▸ **Aim of the exercise**
Your answer must be every line of the data that contains "DEPENDENT".

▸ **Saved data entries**
--------------------------------------------------
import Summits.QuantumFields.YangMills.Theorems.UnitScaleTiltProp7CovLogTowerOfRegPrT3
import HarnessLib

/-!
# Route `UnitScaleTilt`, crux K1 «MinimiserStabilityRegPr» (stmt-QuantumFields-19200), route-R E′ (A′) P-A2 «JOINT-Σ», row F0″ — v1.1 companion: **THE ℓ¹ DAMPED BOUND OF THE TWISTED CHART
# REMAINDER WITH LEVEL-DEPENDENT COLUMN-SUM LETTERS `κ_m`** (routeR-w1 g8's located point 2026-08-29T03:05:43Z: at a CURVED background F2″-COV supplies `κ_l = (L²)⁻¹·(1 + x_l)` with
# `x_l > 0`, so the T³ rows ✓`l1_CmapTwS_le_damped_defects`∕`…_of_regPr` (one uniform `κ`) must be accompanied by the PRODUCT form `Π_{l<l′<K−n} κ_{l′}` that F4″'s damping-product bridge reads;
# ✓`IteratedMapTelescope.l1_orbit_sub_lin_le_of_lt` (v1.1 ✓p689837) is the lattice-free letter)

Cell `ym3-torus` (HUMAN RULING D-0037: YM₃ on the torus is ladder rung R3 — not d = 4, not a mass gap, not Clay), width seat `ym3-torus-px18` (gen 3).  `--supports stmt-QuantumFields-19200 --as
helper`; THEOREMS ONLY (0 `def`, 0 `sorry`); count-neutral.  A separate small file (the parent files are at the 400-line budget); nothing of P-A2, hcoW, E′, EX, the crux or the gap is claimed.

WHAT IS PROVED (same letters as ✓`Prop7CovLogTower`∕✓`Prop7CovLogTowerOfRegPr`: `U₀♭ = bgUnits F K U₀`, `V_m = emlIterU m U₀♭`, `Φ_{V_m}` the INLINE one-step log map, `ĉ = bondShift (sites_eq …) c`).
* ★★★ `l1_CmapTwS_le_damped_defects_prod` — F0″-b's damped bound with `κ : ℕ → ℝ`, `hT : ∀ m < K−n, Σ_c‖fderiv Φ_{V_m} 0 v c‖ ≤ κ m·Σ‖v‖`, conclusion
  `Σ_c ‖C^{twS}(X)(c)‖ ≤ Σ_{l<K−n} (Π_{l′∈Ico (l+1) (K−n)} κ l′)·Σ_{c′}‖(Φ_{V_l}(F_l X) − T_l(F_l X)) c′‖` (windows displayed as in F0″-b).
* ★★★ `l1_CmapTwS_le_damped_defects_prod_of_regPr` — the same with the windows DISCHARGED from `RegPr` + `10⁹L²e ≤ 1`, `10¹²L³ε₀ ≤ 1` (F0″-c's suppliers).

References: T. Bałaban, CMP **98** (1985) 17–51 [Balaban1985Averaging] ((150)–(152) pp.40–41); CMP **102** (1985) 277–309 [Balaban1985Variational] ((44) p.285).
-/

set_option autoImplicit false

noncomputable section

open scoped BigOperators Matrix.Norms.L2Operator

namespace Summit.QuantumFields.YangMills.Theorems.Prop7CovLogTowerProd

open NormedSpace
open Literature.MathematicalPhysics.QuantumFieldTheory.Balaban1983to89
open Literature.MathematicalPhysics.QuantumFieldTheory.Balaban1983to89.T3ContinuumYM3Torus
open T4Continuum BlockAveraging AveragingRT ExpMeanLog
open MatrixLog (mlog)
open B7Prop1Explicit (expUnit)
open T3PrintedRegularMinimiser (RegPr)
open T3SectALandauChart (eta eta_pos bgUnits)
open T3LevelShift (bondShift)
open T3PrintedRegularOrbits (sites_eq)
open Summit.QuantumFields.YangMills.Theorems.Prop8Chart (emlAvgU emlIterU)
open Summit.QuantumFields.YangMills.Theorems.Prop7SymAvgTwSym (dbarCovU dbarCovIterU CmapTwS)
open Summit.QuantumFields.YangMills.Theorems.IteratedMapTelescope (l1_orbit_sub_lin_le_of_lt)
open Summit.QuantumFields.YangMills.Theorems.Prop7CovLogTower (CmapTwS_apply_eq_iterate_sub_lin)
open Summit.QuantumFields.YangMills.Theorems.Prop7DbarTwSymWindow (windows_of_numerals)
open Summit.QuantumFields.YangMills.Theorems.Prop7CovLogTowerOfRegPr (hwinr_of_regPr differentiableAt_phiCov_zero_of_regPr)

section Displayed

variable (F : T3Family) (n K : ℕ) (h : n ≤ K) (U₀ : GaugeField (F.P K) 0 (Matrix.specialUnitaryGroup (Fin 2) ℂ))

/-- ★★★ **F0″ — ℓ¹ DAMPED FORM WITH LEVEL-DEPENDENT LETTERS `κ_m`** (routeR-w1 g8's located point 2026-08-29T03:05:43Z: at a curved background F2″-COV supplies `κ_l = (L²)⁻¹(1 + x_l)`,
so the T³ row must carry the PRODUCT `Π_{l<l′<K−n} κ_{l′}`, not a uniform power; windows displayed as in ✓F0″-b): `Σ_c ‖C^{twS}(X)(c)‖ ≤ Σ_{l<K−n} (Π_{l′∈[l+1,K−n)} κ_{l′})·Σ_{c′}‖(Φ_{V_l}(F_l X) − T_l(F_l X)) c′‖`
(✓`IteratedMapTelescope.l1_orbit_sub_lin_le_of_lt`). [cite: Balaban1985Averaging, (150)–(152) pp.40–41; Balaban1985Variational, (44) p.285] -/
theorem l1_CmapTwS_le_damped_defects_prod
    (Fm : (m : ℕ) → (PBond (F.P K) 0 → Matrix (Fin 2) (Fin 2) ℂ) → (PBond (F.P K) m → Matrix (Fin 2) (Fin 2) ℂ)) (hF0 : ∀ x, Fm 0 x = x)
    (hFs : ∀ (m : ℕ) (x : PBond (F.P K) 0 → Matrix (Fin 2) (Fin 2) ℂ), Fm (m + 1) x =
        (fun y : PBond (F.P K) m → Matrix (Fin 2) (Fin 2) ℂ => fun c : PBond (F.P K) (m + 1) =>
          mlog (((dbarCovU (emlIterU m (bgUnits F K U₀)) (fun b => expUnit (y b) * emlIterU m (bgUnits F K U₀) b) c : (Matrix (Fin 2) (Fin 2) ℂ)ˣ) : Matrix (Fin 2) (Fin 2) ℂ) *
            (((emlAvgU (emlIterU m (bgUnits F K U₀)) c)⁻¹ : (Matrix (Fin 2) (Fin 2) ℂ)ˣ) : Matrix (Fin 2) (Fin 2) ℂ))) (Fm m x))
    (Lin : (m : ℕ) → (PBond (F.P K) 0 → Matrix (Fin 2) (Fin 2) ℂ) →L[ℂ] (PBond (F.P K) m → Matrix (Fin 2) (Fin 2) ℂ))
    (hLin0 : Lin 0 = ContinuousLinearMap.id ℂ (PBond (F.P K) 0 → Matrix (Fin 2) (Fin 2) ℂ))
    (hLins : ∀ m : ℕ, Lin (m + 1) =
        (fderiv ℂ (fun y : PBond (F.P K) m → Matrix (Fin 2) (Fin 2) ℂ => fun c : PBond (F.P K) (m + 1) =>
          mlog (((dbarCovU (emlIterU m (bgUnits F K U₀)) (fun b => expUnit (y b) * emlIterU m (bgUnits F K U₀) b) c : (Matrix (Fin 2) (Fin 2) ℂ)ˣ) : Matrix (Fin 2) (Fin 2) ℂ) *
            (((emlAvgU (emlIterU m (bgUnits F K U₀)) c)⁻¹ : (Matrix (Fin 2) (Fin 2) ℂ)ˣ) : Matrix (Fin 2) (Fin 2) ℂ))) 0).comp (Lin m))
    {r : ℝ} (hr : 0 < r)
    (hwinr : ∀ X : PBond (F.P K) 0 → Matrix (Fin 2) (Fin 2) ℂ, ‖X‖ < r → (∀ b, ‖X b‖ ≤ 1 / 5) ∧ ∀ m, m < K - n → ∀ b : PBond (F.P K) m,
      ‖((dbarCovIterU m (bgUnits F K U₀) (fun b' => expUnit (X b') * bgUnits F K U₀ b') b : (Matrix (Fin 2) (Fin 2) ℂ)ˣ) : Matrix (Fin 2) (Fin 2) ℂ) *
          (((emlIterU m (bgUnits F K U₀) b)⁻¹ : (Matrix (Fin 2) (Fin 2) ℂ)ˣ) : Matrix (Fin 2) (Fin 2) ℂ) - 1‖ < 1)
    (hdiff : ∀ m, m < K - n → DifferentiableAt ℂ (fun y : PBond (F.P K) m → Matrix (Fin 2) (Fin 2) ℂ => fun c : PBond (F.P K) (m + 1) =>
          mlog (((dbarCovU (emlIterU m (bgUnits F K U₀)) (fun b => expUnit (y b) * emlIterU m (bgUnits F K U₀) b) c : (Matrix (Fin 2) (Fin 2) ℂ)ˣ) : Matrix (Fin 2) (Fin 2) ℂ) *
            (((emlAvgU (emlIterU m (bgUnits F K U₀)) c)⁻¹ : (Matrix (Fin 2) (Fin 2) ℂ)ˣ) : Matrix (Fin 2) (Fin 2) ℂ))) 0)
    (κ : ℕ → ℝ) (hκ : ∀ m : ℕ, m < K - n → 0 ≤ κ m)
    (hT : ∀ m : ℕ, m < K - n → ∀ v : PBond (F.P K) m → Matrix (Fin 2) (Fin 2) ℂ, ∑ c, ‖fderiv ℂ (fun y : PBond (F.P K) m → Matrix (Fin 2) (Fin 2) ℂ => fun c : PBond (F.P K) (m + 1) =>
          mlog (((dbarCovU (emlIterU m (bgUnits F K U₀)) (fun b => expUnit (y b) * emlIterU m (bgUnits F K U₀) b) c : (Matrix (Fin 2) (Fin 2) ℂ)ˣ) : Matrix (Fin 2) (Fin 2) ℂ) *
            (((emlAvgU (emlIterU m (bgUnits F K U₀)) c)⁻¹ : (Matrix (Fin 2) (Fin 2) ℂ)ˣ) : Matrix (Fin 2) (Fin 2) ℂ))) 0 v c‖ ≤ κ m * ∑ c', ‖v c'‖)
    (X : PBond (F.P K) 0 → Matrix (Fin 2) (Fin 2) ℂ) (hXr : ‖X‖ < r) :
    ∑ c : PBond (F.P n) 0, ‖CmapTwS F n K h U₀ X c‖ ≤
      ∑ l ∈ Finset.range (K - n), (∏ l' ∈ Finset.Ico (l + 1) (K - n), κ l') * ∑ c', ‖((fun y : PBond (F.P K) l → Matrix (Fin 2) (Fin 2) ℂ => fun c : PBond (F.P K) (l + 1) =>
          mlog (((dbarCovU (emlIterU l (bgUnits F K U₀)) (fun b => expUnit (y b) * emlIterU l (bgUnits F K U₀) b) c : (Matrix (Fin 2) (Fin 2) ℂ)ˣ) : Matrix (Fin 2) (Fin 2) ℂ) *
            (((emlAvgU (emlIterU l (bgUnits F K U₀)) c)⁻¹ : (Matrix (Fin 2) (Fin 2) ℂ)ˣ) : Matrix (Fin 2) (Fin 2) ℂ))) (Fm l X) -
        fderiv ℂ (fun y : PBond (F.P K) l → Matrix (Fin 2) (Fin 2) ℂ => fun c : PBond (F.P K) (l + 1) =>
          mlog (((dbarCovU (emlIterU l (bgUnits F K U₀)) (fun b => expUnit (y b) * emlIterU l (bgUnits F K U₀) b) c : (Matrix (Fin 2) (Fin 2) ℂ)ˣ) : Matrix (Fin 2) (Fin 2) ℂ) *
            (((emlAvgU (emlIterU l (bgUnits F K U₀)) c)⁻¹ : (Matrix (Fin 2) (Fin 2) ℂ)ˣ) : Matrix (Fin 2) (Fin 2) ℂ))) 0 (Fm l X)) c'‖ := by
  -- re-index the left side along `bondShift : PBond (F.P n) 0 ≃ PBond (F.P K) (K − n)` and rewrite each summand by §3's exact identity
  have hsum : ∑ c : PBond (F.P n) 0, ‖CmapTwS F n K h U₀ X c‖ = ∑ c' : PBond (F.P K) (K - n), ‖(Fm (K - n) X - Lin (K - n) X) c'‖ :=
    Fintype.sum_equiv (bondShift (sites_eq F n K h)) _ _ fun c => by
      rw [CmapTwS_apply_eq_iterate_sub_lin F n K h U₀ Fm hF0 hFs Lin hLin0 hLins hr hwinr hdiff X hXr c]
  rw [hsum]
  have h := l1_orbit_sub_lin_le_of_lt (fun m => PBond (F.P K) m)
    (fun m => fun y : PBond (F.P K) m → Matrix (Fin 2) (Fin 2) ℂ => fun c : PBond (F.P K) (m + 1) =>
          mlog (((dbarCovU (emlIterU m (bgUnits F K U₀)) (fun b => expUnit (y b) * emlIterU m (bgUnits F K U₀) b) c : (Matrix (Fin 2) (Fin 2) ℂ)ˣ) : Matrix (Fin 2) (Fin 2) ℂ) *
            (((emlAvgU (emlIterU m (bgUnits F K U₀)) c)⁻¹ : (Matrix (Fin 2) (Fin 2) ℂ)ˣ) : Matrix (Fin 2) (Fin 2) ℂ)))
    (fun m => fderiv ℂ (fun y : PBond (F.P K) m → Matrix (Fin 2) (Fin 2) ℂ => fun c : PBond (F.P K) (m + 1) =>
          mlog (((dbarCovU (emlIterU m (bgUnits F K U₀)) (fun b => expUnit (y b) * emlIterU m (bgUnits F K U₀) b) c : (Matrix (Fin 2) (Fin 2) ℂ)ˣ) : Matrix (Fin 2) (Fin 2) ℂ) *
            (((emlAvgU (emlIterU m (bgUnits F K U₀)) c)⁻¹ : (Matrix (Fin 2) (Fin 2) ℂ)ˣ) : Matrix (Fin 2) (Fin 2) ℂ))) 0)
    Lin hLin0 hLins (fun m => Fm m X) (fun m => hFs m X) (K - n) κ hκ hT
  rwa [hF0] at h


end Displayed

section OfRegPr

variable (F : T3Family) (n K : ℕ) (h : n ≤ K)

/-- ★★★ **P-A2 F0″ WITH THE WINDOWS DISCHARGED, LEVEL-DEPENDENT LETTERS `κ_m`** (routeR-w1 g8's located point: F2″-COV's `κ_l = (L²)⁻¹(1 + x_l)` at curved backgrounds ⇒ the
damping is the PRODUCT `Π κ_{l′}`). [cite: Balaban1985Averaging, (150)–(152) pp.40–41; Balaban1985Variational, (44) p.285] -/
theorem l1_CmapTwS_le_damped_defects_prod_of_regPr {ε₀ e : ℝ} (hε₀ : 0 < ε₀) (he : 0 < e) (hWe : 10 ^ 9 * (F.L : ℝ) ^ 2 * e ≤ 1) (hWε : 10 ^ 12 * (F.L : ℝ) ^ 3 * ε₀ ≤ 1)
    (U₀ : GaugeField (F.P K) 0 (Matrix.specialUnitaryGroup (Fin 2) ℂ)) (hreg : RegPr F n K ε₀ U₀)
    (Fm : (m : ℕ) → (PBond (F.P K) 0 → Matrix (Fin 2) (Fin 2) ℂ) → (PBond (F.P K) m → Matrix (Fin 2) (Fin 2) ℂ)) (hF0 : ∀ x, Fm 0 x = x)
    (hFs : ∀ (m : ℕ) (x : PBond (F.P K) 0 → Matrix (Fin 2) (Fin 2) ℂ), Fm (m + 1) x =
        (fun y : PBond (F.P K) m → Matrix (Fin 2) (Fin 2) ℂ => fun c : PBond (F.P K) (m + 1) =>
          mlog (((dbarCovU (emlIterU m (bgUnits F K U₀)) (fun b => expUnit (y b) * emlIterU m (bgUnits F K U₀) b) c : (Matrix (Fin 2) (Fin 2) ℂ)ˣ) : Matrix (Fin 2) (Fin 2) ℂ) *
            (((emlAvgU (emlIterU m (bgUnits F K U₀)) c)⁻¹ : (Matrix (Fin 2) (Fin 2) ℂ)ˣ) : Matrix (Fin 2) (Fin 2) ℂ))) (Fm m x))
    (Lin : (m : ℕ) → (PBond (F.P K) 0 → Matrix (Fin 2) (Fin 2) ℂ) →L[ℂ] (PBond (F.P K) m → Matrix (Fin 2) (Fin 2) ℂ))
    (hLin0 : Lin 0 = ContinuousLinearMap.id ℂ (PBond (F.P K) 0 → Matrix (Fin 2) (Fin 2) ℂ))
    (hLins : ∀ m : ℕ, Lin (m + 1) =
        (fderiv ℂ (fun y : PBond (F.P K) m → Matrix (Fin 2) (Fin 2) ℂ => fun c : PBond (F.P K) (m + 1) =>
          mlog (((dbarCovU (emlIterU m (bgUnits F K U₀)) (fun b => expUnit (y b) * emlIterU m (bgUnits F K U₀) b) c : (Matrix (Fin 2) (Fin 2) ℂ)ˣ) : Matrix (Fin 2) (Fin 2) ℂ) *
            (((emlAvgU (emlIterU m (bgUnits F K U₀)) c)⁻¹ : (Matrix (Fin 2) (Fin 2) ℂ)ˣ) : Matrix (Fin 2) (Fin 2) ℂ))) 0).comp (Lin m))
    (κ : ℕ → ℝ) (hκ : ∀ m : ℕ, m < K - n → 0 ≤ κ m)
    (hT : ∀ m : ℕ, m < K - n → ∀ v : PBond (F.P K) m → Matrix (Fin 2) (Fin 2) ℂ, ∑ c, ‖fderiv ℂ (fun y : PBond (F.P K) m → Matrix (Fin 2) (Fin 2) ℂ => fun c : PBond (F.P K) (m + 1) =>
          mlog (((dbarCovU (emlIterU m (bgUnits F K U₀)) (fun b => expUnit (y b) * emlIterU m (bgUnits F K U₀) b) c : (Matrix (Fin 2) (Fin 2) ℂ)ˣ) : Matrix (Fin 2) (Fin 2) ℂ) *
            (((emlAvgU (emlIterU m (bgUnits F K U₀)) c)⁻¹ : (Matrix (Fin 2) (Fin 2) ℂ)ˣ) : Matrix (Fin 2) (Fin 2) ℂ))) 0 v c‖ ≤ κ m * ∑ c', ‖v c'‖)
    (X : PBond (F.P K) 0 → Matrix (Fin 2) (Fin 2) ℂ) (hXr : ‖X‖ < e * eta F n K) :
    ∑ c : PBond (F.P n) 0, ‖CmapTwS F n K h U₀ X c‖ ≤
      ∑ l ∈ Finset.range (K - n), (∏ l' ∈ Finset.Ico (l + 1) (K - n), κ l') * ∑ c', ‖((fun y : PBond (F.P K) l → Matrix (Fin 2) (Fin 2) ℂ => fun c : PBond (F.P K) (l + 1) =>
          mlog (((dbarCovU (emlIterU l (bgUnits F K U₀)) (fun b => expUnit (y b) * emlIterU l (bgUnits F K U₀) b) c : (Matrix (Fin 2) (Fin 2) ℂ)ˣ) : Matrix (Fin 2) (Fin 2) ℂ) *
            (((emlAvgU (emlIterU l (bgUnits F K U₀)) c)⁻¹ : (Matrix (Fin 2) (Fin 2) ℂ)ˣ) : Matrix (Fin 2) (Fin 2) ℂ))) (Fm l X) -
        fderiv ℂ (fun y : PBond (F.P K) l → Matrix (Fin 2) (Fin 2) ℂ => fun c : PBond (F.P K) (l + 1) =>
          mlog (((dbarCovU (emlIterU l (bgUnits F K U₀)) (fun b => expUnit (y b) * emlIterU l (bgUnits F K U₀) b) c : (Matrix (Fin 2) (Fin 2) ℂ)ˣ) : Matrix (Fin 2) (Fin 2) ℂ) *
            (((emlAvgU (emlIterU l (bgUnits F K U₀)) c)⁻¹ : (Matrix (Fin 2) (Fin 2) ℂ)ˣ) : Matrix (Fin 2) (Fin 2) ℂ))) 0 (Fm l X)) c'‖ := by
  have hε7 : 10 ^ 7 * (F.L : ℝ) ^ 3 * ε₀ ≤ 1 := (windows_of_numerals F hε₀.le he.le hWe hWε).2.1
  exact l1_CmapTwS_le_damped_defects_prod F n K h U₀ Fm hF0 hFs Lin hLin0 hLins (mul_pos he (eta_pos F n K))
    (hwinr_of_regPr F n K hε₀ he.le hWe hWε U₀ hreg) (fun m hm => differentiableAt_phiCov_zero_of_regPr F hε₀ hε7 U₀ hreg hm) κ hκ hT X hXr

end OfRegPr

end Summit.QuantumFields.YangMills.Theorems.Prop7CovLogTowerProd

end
--------------------------------------------------
▸ **Solution below**
# REMAINDER WITH LEVEL-DEPENDENT COLUMN-SUM LETTERS `κ_m`** (routeR-w1 g8's located point 2026-08-29T03:05:43Z: at a CURVED background F2″-COV supplies `κ_l = (L²)⁻¹·(1 + x_l)` with
/-- ★★★ **F0″ — ℓ¹ DAMPED FORM WITH LEVEL-DEPENDENT LETTERS `κ_m`** (routeR-w1 g8's located point 2026-08-29T03:05:43Z: at a curved background F2″-COV supplies `κ_l = (L²)⁻¹(1 + x_l)`,
/-- ★★★ **P-A2 F0″ WITH THE WINDOWS DISCHARGED, LEVEL-DEPENDENT LETTERS `κ_m`** (routeR-w1 g8's located point: F2″-COV's `κ_l = (L²)⁻¹(1 + x_l)` at curved backgrounds ⇒ the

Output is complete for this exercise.